John Allen's weekly online post is devoted to the publication in English of a book on the Dominican Bishop of Oran, Algeria, Pierre Claverie. Claverie was assassinated in his residence in 1996, along with his Muslim driver and friend.

Here is part of Allen's report:

"I know enough Muslim friends who are also my brothers to think that Islam knows how to be tolerant, fraternal," Claverie said. "Dialogue is a work to which we must return without pause: it alone lets us disarm the fanaticism, both our own and that of the other."

Claverie was never one for fashionable, politically correct forms of inter-religious dialogue. He shunned large-scale Christian/Muslim meetings, feeling that the slogans such encounters tend to generate, such as that we are all "children of Abraham" and "people of the Book," or that we all believe in the "one God," artificially gloss over deep theological and spiritual differences.

Claverie was certainly no Pollyanna when it came to the reality of the Islamist threat, frequently denouncing "the cowardice of those who kill in the shadows." His clear-eyed assessment led him into conflict with the Community of Sant'Egidio, an international Catholic movement known for its efforts in conflict resolution. In the mid-1990s, Sant'Egidio sponsored a "Rome Platform" for dialogue among the warring Algerian parties, including the extremists. Claverie and the other Algerian bishops felt betrayed, arguing that the negotiations lent legitimacy to forces butchering anyone who stood up for a non-Islamist state. They also struggled to explain to democratic activists in Algeria, who were laying down their lives to resist the Islamists, that the Sant'Egidio initiative did not represent the official position of the Catholic church.

Yet for all that, Claverie staked his life on two convictions: first, that a democratic, tolerant Islamic society is possible; second, that it's better to build up alternatives than to tear down what he opposed. He worked tirelessly to foster a genuine civil society in Algeria, creating libraries for students and researchers, rehabilitation centers for the handicapped, and centers for educating women. He would not permit "our love to be extinguished despite the fury in our hearts, desiring peace and building it up in tiny steps, refusing to join the chorus of howls, and remaining free while yet in chains."

Claverie understood the peril such a choice implied.

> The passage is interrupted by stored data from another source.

import Mathlib
import Literature.Analysis.OperatorTheory.BandedFirstOrderEigenvectorRegularity
import Summits.NavierStokesRegularity.FluidComputer.SkewCutGalerkinInjectivity

/-!
# Skew-cut certificate: from certificate-shaped hypotheses to an `H^∞` eigenvector in the open bracket
(END-TO-END statement in the diagonal / Hilbert-basis setting; instab4 g4, cell `ns-blowup`, 2026-08-26)

HONEST FRAMING (human ruling D-0035): nothing here is a claim about Navier–Stokes blow-up.
WHAT THIS IS NOT: not NS evidence. MODEL lane. This file only ASSEMBLES:
`SkewCutGalerkinLimit` (g3: compact extraction), `SkewCutGalerkinPerturbation` (g4: perturbed
resolvent, exhausting projections, diagonal free part), `SkewCutGalerkinInjectivity` (g4: bracket ends
not eigenvalues ⇒ open bracket) and `Literature.Analysis.OperatorTheory.BandedFirstOrderEigenvectorRegularity`
(g4: coefficient-level elliptic bootstrap) into ONE statement whose hypotheses are the shape in which
the X0 certificate and the model deliver them:

* a Hilbert basis `b` (Fourier–Craya basis of the class), real levels `ℓ_i` (eigenvalues of
  `L₀ = νΔ`, `ℓ = −ν|k|²`), a base point `x₀` and the free resolvent `S₀ = diag(d)`,
  `d_i (x₀ − ℓ_i) = 1`, `d_i → 0` (Rellich);
* the first-order part as a bounded `T` (`= A S₀`) with `‖T‖ < 1`, whose matrix `t i j = ⟪b i, T (b j)⟫`
  is supported on a symmetric band `nbr` of width `≤ W` and is first order: the entries
  `a i j := t i j (x₀ − ℓ_j)` of `A` satisfy `‖a i j‖ ≤ K w_j` for weights `0 ≤ w_i`, `w_i² ≤ 1 + |ℓ_i|`
  comparable along the band, and `‖d_i‖ w_i ≤ M` (the resolvent gains what the weight costs);
* the Galerkin data of the certificate: truncations = closed spans over a monotone exhausting family of
  index sets, section eigenvectors `v_n = S₀ u_n` with `‖v_n‖ = 1`, graph-norm bound `‖u_n‖ ≤ C`,
  section eigen-equations with eigenvalues `x_n ∈ [a, c]`;
* injectivity of `R_a = 1 − T − (x₀ − a) S₀` and `R_c` (Theorem 1′ (a) at the two ends, e.g. by
  `SkewCutGalerkinInjectivity.injective_of_head_tail_coercive`).

CONCLUSION (`exists_smooth_eigenvector_Ioo`): there are `λ ∈ (a, c)` and `v ∈ H`, `‖v‖ = 1`, solving the
eigen-equation of `L₀ + A` IN COORDINATES, `ℓ_i ⟪b i, v⟫ + Σ_{j ∈ nbr i} a i j ⟪b j, v⟫ = λ ⟪b i, v⟫`
for every `i`, whose coefficients lie in EVERY weighted space: `Σ_i w_i^{2s} |⟪b i, v⟫|² < ∞` for all
`s` (for `w ~ |k|`: `v ∈ H^s` for all `s`, hence smooth by the tree's Fourier decay ⇒ smoothness
dictionary). What is then left to reach `Literature.Analysis.FluidPDE.Torus.IsLinNSEigenvalue` for the
model is: that the certifier's exact matrices ARE these `ℓ, t` (assembly), the numeric bounds
(`‖T‖ < 1`, band growth), the certificate inputs (`x_n`, `C`, the two injectivities), the class
restriction, and Fourier synthesis + the pressure.

Mathlib + the files named above; no new definitions.
-/

noncomputable section

namespace Summit.NavierStokesRegularity.FluidComputer.SkewCutGalerkinMaster

open Filter Topology Submodule
open scoped InnerProductSpace

variable {𝕜 H : Type*} [RCLike 𝕜] [NormedAddCommGroup H] [InnerProductSpace 𝕜 H] [CompleteSpace H]
variable {ι : Type*} (b : HilbertBasis ι 𝕜 H)

/-! ### Coordinates -/

/-- Matrix coefficients expand `⟪b i, T x⟫`: `HasSum (j ↦ ⟪b i, T (b j)⟫ ⟪b j, x⟫) ⟪b i, T x⟫`
(Parseval against `T† (b i)`). -/
theorem hasSum_inner_basis_map (T : H →L[𝕜] H) (x : H) (i : ι) :
    HasSum (fun j => ⟪b i, T (b j)⟫_𝕜 * ⟪b j, x⟫_𝕜) ⟪b i, T x⟫_𝕜 := by
  have h := b.hasSum_inner_mul_inner (ContinuousLinearMap.adjoint T (b i)) x
  simp only [ContinuousLinearMap.adjoint_inner_left] at h
  exact h

/-- For a matrix supported on the band `nbr i`, `⟪b i, T x⟫ = Σ_{j ∈ nbr i} ⟪b i, T (b j)⟫ ⟪b j, x⟫`. -/
theorem inner_basis_map_eq_sum (T : H →L[𝕜] H) (nbr : ι → Finset ι)
    (ht0 : ∀ i j, j ∉ nbr i → ⟪b i, T (b j)⟫_𝕜 = 0) (x : H) (i : ι) :
    ⟪b i, T x⟫_𝕜 = ∑ j ∈ nbr i, ⟪b i, T (b j)⟫_𝕜 * ⟪b j, x⟫_𝕜 := by
  rw [← (hasSum_inner_basis_map b T x i).tsum_eq]
  exact tsum_eq_sum fun j hj => by rw [ht0 i j hj, zero_mul]

omit [CompleteSpace H] in
/-- Coordinates of the diagonal free resolvent: `⟪b i, S₀ w⟫ = d_i ⟪b i, w⟫`. -/
theorem inner_basis_diagonalCLM (d : lp (fun _ : ι => 𝕜) ⊤) (w : H) (i : ι) :
    ⟪b i, b.diagonalCLM d w⟫_𝕜 = d i * ⟪b i, w⟫_𝕜 := by
  rw [← b.repr_apply_apply, ← b.repr_apply_apply, b.diagonalCLM_apply_repr]

/-! ### The end-to-end statement -/

/-- **From certificate-shaped hypotheses to an `H^∞` eigenvector in the open bracket** (SKEWCUT-CERT
Thm 2 + Thm 1′ (a) + elliptic bootstrap, diagonal / Hilbert-basis setting; see the module docstring
for the reading of each hypothesis). -/
theorem exists_smooth_eigenvector_Ioo
    -- free part and its resolvent
    (ℓ : ι → ℝ) (x₀ : ℝ) (d : lp (fun _ : ι => 𝕜) ⊤) (hd : ∀ i, d i * ((x₀ : 𝕜) - (ℓ i : 𝕜)) = 1)
    (hd0 : Tendsto (fun i => ‖d i‖) cofinite (𝓝 0))
    -- first-order part: bounded relative bound, banded first-order matrix
    (T : H →L[𝕜] H) (hT : ‖T‖ < 1) (nbr : ι → Finset ι)
    (hsymm : ∀ i j, j ∈ nbr i ↔ i ∈ nbr j) {W : ℕ} (hW : ∀ i, (nbr i).card ≤ W)
    (ht0 : ∀ i j, j ∉ nbr i → ⟪b i, T (b j)⟫_𝕜 = 0)
    (wgt : ι → ℝ) (hw0 : ∀ i, 0 ≤ wgt i) (hwℓ : ∀ i, wgt i ^ 2 ≤ 1 + |ℓ i|)
    {K : ℝ} (hK : 0 ≤ K)
    (ha : ∀ i j, j ∈ nbr i → ‖⟪b i, T (b j)⟫_𝕜 * ((x₀ : 𝕜) - (ℓ j : 𝕜))‖ ≤ K * wgt j)
    {L : ℝ} (hLnn : 0 ≤ L) (hL : ∀ i j, j ∈ nbr i → wgt i ≤ L * wgt j)
    {M : ℝ} (hM : ∀ i, ‖d i‖ * wgt i ≤ M)
    -- Galerkin data of the certificate
    (F : ℕ → Set ι) (hF : Monotone F) (hFex : ∀ i, ∃ n, i ∈ F n)
    (u : ℕ → H) (hu : ∀ n, u n ∈ (span 𝕜 (b '' F n)).topologicalClosure)
    (hv1 : ∀ n, ‖b.diagonalCLM d (u n)‖ = 1) {C : ℝ} (hC : ∀ n, ‖u n‖ ≤ C)
    (xs : ℕ → ℝ) {a c : ℝ} (hxs : ∀ n, xs n ∈ Set.Icc a c)
    (hGal : ∀ n, (span 𝕜 (b '' F n)).topologicalClosure.starProjection
        ((x₀ : 𝕜) • b.diagonalCLM d (u n) - u n + T (u n)) = (xs n : 𝕜) • b.diagonalCLM d (u n))
    -- the two bracket ends are not eigenvalues (Theorem 1′ (a))
    (hinj_a : ∀ w, ((1 : H →L[𝕜] H) - T - ((x₀ : 𝕜) - (a : 𝕜)) • b.diagonalCLM d) w = 0 → w = 0)
    (hinj_c : ∀ w, ((1 : H →L[𝕜] H) - T - ((x₀ : 𝕜) - (c : 𝕜)) • b.diagonalCLM d) w = 0 → w = 0) :
    ∃ lam ∈ Set.Ioo a c, ∃ v : H, ‖v‖ = 1 ∧
      (∀ i, (ℓ i : 𝕜) * ⟪b i, v⟫_𝕜 +
          ∑ j ∈ nbr i, (⟪b i, T (b j)⟫_𝕜 * ((x₀ : 𝕜) - (ℓ j : 𝕜))) * ⟪b j, v⟫_𝕜 =
        (lam : 𝕜) * ⟪b i, v⟫_𝕜) ∧
      ∀ s : ℕ, Summable fun i => wgt i ^ (2 * s) * ‖⟪b i, v⟫_𝕜‖ ^ 2 := by
  set S₀ : H →L[𝕜] H := b.diagonalCLM d with hS₀
  -- Step 1: the eigenpair in resolvent coordinates, closed bracket + conditional open bracket
  obtain ⟨lam, -, w, hw1, hw, hIoo⟩ :=
    SkewCutGalerkinPerturbation.exists_eigenpair_of_galerkin_brackets_diagonal b d hd0 T hT F hF hFex
      u hu hv1 hC x₀ xs hxs hGal
  have hlam : lam ∈ Set.Ioo a c :=
    hIoo (SkewCutGalerkinInjectivity.not_eigenvalue_of_injective S₀ T _ _ hinj_a)
      (SkewCutGalerkinInjectivity.not_eigenvalue_of_injective S₀ T _ _ hinj_c)
  set v : H := S₀ w with hv
  -- Step 2: coordinates `v_i = d_i w_i`, `w_i = (x₀ - ℓ_i) v_i`
  have hvi : ∀ i, ⟪b i, v⟫_𝕜 = d i * ⟪b i, w⟫_𝕜 := fun i => inner_basis_diagonalCLM b d w i
  have hwi : ∀ i, ⟪b i, w⟫_𝕜 = ((x₀ : 𝕜) - (ℓ i : 𝕜)) * ⟪b i, v⟫_𝕜 := fun i => by
    rw [hvi, ← mul_assoc, mul_comm ((x₀ : 𝕜) - (ℓ i : 𝕜)), hd, one_mul]
  -- Step 3: the eigen-equation in coordinates
  have heig : ∀ i, (ℓ i : 𝕜) * ⟪b i, v⟫_𝕜 +
      ∑ j ∈ nbr i, (⟪b i, T (b j)⟫_𝕜 * ((x₀ : 𝕜) - (ℓ j : 𝕜))) * ⟪b j, v⟫_𝕜 =
        (lam : 𝕜) * ⟪b i, v⟫_𝕜 := by
    intro i
    have h := congrArg (fun z => ⟪b i, z⟫_𝕜) hw
    simp only [inner_add_right, inner_sub_right, inner_smul_right] at h
    -- h : x₀ * v_i - w_i + ⟪b i, T w⟫ = lam * v_i
    rw [inner_basis_map_eq_sum b T nbr ht0 w i, hwi i] at h
    have hsum : ∑ j ∈ nbr i, ⟪b i, T (b j)⟫_𝕜 * ⟪b j, w⟫_𝕜 =
        ∑ j ∈ nbr i, (⟪b i, T (b j)⟫_𝕜 * ((x₀ : 𝕜) - (ℓ j : 𝕜))) * ⟪b j, v⟫_𝕜 :=
      Finset.sum_congr rfl fun j _ => by rw [hwi j, mul_assoc]
    rw [hsum] at h
    rw [← h]
    ring
  -- Step 4: form-level energy of `v = S₀ w` is finite (`‖d_i‖ w_i ≤ M`)
  have h1 : Summable fun i => wgt i ^ 2 * ‖⟪b i, v⟫_𝕜‖ ^ 2 := by
    have hpar : Summable fun i => ‖⟪b i, w⟫_𝕜‖ ^ 2 := by
      have h := (b.hasSum_inner_mul_inner w w).summable.norm
      refine h.congr fun i => ?_
      rw [norm_mul, ← inner_conj_symm, RCLike.norm_conj, sq]
    refine Summable.of_nonneg_of_le (fun i => mul_nonneg (sq_nonneg _) (sq_nonneg _)) (fun i => ?_)
      (hpar.mul_left (M ^ 2))
    rw [hvi, norm_mul, mul_pow, ← mul_assoc]
    refine mul_le_mul_of_nonneg_right ?_ (sq_nonneg _)
    calc wgt i ^ 2 * ‖d i‖ ^ 2 = (‖d i‖ * wgt i) ^ 2 := by ring
      _ ≤ M ^ 2 := pow_le_pow_left₀ (mul_nonneg (norm_nonneg _) (hw0 i)) (hM i) 2
  -- Step 5: the bootstrap
  refine ⟨lam, hlam, v, hw1, heig, fun s => ?_⟩
  exact Literature.Analysis.OperatorTheory.FirstOrderBand.summable_weighted_of_eigen (e := b)
    (w := wgt) (ℓ := ℓ) (nbr := nbr) (a := fun i j => ⟪b i, T (b j)⟫_𝕜 * ((x₀ : 𝕜) - (ℓ j : 𝕜)))
    (f := v) (lam := (lam : 𝕜)) hw0 hwℓ hK ha hsymm hW hLnn hL heig h1 s

end Summit.NavierStokesRegularity.FluidComputer.SkewCutGalerkinMaster

end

"Reconciliation is not a simple affair," he wrote in 1995. "It comes at a high price. It can also involve, as it did for Jesus, being torn apart between irreconcilable opposites. An Islamist and a kafir (infidel) cannot be reconciled. So, then, what's the choice? Well, Jesus does not choose. He says, in effect, 'I love you all,' and he dies."

Those words proved chillingly prophetic. Claverie was killed on Aug. 1, 1996, just two months after the brutal beheading of seven Trappist monks in Tibhirine, Algeria. He died alongside his Muslim friend and driver, Mohamed Bouchikhi, when a bomb exploded in the bishop's residence. As the two men lay dying, their blood mingled on the floor, offering a metaphor for their common humanity running deeper than differences of ethnicity, ideology and creed.

In the end, Claverie offers an antidote to facile theories about Islam, of whatever sort, crafted at a distance. He was an artisan of the patient, and often painful, work of building relationships, overcoming stereotypes, and confronting painful truths with both honesty and hope.

Robert P. Imbelli, a priest of the Archdiocese of New York, is a longtime Commonweal contributor.